The key point about levies, surely, is that they were intended to compensate for the private copying of somebody else's copy of the work -- "legislators were persuaded that cassette recorders would decimate sales of records as friend after friend would then make copies of only one purchased album", as the Wikipedia article puts it, discussing the introduction of the first such levies in Germany in the 1960s.

Time shifting, format shifting and backup copying of one's own legitimely accessed copy of the work is a rather different beast -- after all, we've never had a levy on blank video tape in this country, despite 40 years of time shifting.

Anonymous said...

Anonymous @ 11:23,

I am not convinced by your post.

First, to rely on Wikipedia is not the best start, and second, you overlook the fact that blank video tapes have had that levy.

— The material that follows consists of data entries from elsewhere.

/-- **The Möbius self-map `y ↦ 2y/(1+y)` of the square in the SECOND coordinate** (rule 2). -/
theorem rel_moeb1 (T S : RFun 2)
    (h : ∀ z ∈ cube 2, T.fn z = S.fn ![z 0, 2 * z 1 / (1 + z 1)] * (2 / (1 + z 1) ^ 2)) :
    KZ.of T.rep - KZ.of S.rep ∈ KZ.relations := by
  let Φ : (Fin 2 → ℝ) → (Fin 2 → ℝ) := fun z => ![z 0, 2 * z 1 / (1 + z 1)]
  let Mz : (Fin 2 → ℝ) → Matrix (Fin 2) (Fin 2) ℝ := fun z => !![1, 0; 0, 2 / (1 + z 1) ^ 2]
  let Φ' : (Fin 2 → ℝ) → (Fin 2 → ℝ) →L[ℝ] (Fin 2 → ℝ) := fun z =>
    LinearMap.toContinuousLinearMap (Matrix.toLin' (Mz z))
  have hΦ'ap : ∀ z w, Φ' z w = ![w 0, 2 / (1 + z 1) ^ 2 * w 1] := by
    intro z w; funext i
    fin_cases i <;> simp [Φ', Mz, Matrix.toLin'_apply, Matrix.mulVec, dotProduct, Fin.sum_univ_two]
  have hdet : ∀ z, (Φ' z).det = 2 / (1 + z 1) ^ 2 := by
    intro z
    unfold ContinuousLinearMap.det
    simp [Φ', LinearMap.det_toLin', Mz, Matrix.det_fin_two]
  have hdom : S.rep.domain = Φ '' T.rep.domain := by
    rw [RFun.rep_domain, RFun.rep_domain]
    ext w
    constructor
    · intro hw
      have hw0 := (hw 1).1
      have hw1 := (hw 1).2
      have h2 : (0 : ℝ) < 2 - w 1 := by linarith
      refine ⟨![w 0, w 1 / (2 - w 1)], ?_, ?_⟩
      · intro i
        fin_cases i
        · exact hw 0
        · exact ⟨by simpa using div_nonneg hw0 h2.le, by
            simpa using (div_le_one h2).mpr (by linarith)⟩
      · funext i
        fin_cases i
        · simp [Φ]
        · have h3 : (2 : ℝ) - w 1 ≠ 0 := h2.ne'
          have key : 2 * (w 1 / (2 - w 1)) / (1 + w 1 / (2 - w 1)) = w 1 := by
            field_simp
            ring
          simpa [Φ] using key
    · rintro ⟨z, hz, rfl⟩
      have hz0 := (hz 1).1
      have hz1 := (hz 1).2
      intro i
      fin_cases i
      · simpa [Φ] using hz 0
      · refine ⟨by simpa [Φ] using div_nonneg (by linarith) (by linarith), ?_⟩
        simpa [Φ] using (div_le_one (by linarith)).mpr (by linarith)
  refine KZ.changeOfVariablesRel_subset_relations ⟨2, T.rep, S.rep, Φ, Φ', ?_, ?_, ?_, hdom, ?_, rfl⟩
  · refine (isSemialgebraicMapOn_iff_forall_holds T.rep.isSemialgebraic_domain).mpr fun i => ?_
    fin_cases i
    · exact (isSemialgebraicFunOn_aeval T.rep.isSemialgebraic_domain (X 0)).congr fun z _ => by
        simp [Φ]
    · exact Mob1.isSemialgebraicFunOn_fn.congr fun z _ => by
        simp [Φ, Mob1, RFun.fn, map_add, map_sub, map_mul, map_pow, map_neg, aeval_C, aeval_X, map_one, map_ofNat,
      eq_ratCast, Rat.cast_one, Rat.cast_ofNat, Rat.cast_div, Rat.cast_neg, Rat.cast_zero]
  · intro z hz
    have hz0 : (0 : ℝ) ≤ z 1 := (hz 1).1
    have hne : (1 : ℝ) + z 1 ≠ 0 := by positivity
    have hκ : HasDerivAt (fun t : ℝ => 2 * t / (1 + t)) (2 / (1 + z 1) ^ 2) (z 1) := by
      have := (((hasDerivAt_id' (z 1)).const_mul 2).div ((hasDerivAt_id' (z 1)).const_add 1) hne)
      refine this.congr_deriv ?_
      field_simp
      ring
    have h1 : HasFDerivAt (fun w : Fin 2 → ℝ => 2 * w 1 / (1 + w 1))
        ((2 / (1 + z 1) ^ 2) • ContinuousLinearMap.proj (R := ℝ) (φ := fun _ : Fin 2 => ℝ) 1) z :=
      HasDerivAt.comp_hasFDerivAt (𝕜 := ℝ) (h₂ := fun t : ℝ => 2 * t / (1 + t))
        (f := fun w : Fin 2 → ℝ => w 1) z hκ (hasFDerivAt_apply (𝕜 := ℝ) 1 z)
    have h0 : HasFDerivAt (fun w : Fin 2 → ℝ => w 0)
        (ContinuousLinearMap.proj (R := ℝ) (φ := fun _ : Fin 2 => ℝ) 0) z := hasFDerivAt_apply 0 z
    have hpi : HasFDerivAt Φ (Φ' z) z := by
      rw [hasFDerivAt_pi']
      intro i
      fin_cases i
      · have e : (ContinuousLinearMap.proj (R := ℝ) (φ := fun _ : Fin 2 => ℝ) 0).comp (Φ' z) =
            ContinuousLinearMap.proj (R := ℝ) (φ := fun _ : Fin 2 => ℝ) 0 := by
          ext w; simp [hΦ'ap]
        simpa [e, Φ] using h0
      · have e : (ContinuousLinearMap.proj (R := ℝ) (φ := fun _ : Fin 2 => ℝ) 1).comp (Φ' z) =
            (2 / (1 + z 1) ^ 2) • ContinuousLinearMap.proj (R := ℝ) (φ := fun _ : Fin 2 => ℝ) 1 := by
          ext w; simp [hΦ'ap]
        simpa [e, Φ, Function.comp_def] using h1
    exact hpi.hasFDerivWithinAt
  · intro z₁ hz₁ z₂ hz₂ heq
    have ha := (hz₁ 1).1
    have hb := (hz₂ 1).1
    have e1 : 2 * z₁ 1 / (1 + z₁ 1) = 2 * z₂ 1 / (1 + z₂ 1) := by simpa [Φ] using congrFun heq 1
    have e0 : z₁ 0 = z₂ 0 := by simpa [Φ] using congrFun heq 0
    rw [div_eq_div_iff (by positivity) (by positivity)] at e1
    have e1' : z₁ 1 = z₂ 1 := by nlinarith
    funext i
    fin_cases i
    · exact e0
    · exact e1'
  · intro z hz
    have hz0 : (0 : ℝ) ≤ z 1 := (hz 1).1
    rw [hdet, RFun.rep_integrand, RFun.rep_integrand, h z hz, abs_of_nonneg (by positivity)]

When I combine both errors, I am left with the impression that you are not being objective in this discussion, but rather you have a pre-selected viewpoint to advance, for which your exmaples don't quite measure up.

Anonymous said...

Yup, Copydan is out and one can only guess which MS is rejoicing at its contents.

It seems that it is only by having the narrowest possible Article 5(2) (b) exception (with or without payement) that rightsholders can continue to license private users otherwise such acts are devoid of legal effects.See para 66.

Anonymous said...

Wikipedia is generally a reliable source, at least if you are not in court. For the reference to levies on recording machines, you might want to look here:

http://www.servat.unibe.ch/dfr/bv031255.html#

The law introducing levies seems to be dated 1965, or "the 1960's" as Wikipedia states.

Anonymous said...

Anon 12:11,

Since when has there been a levy on blank video tapes in the UK?

Ron said...

I seem to recall that writable "Audio only" CDs used to be available about 15 years ago at a considerably higher price than "Data" CDs, the uplift including a copying levy. However the "audio only" and "Data" disks were no different from each other technically, and the "audio only" Cds seem to have died a death long before downloading to IPods etc. became predominant. Perhaps that was what Anon 12.11 had in mind.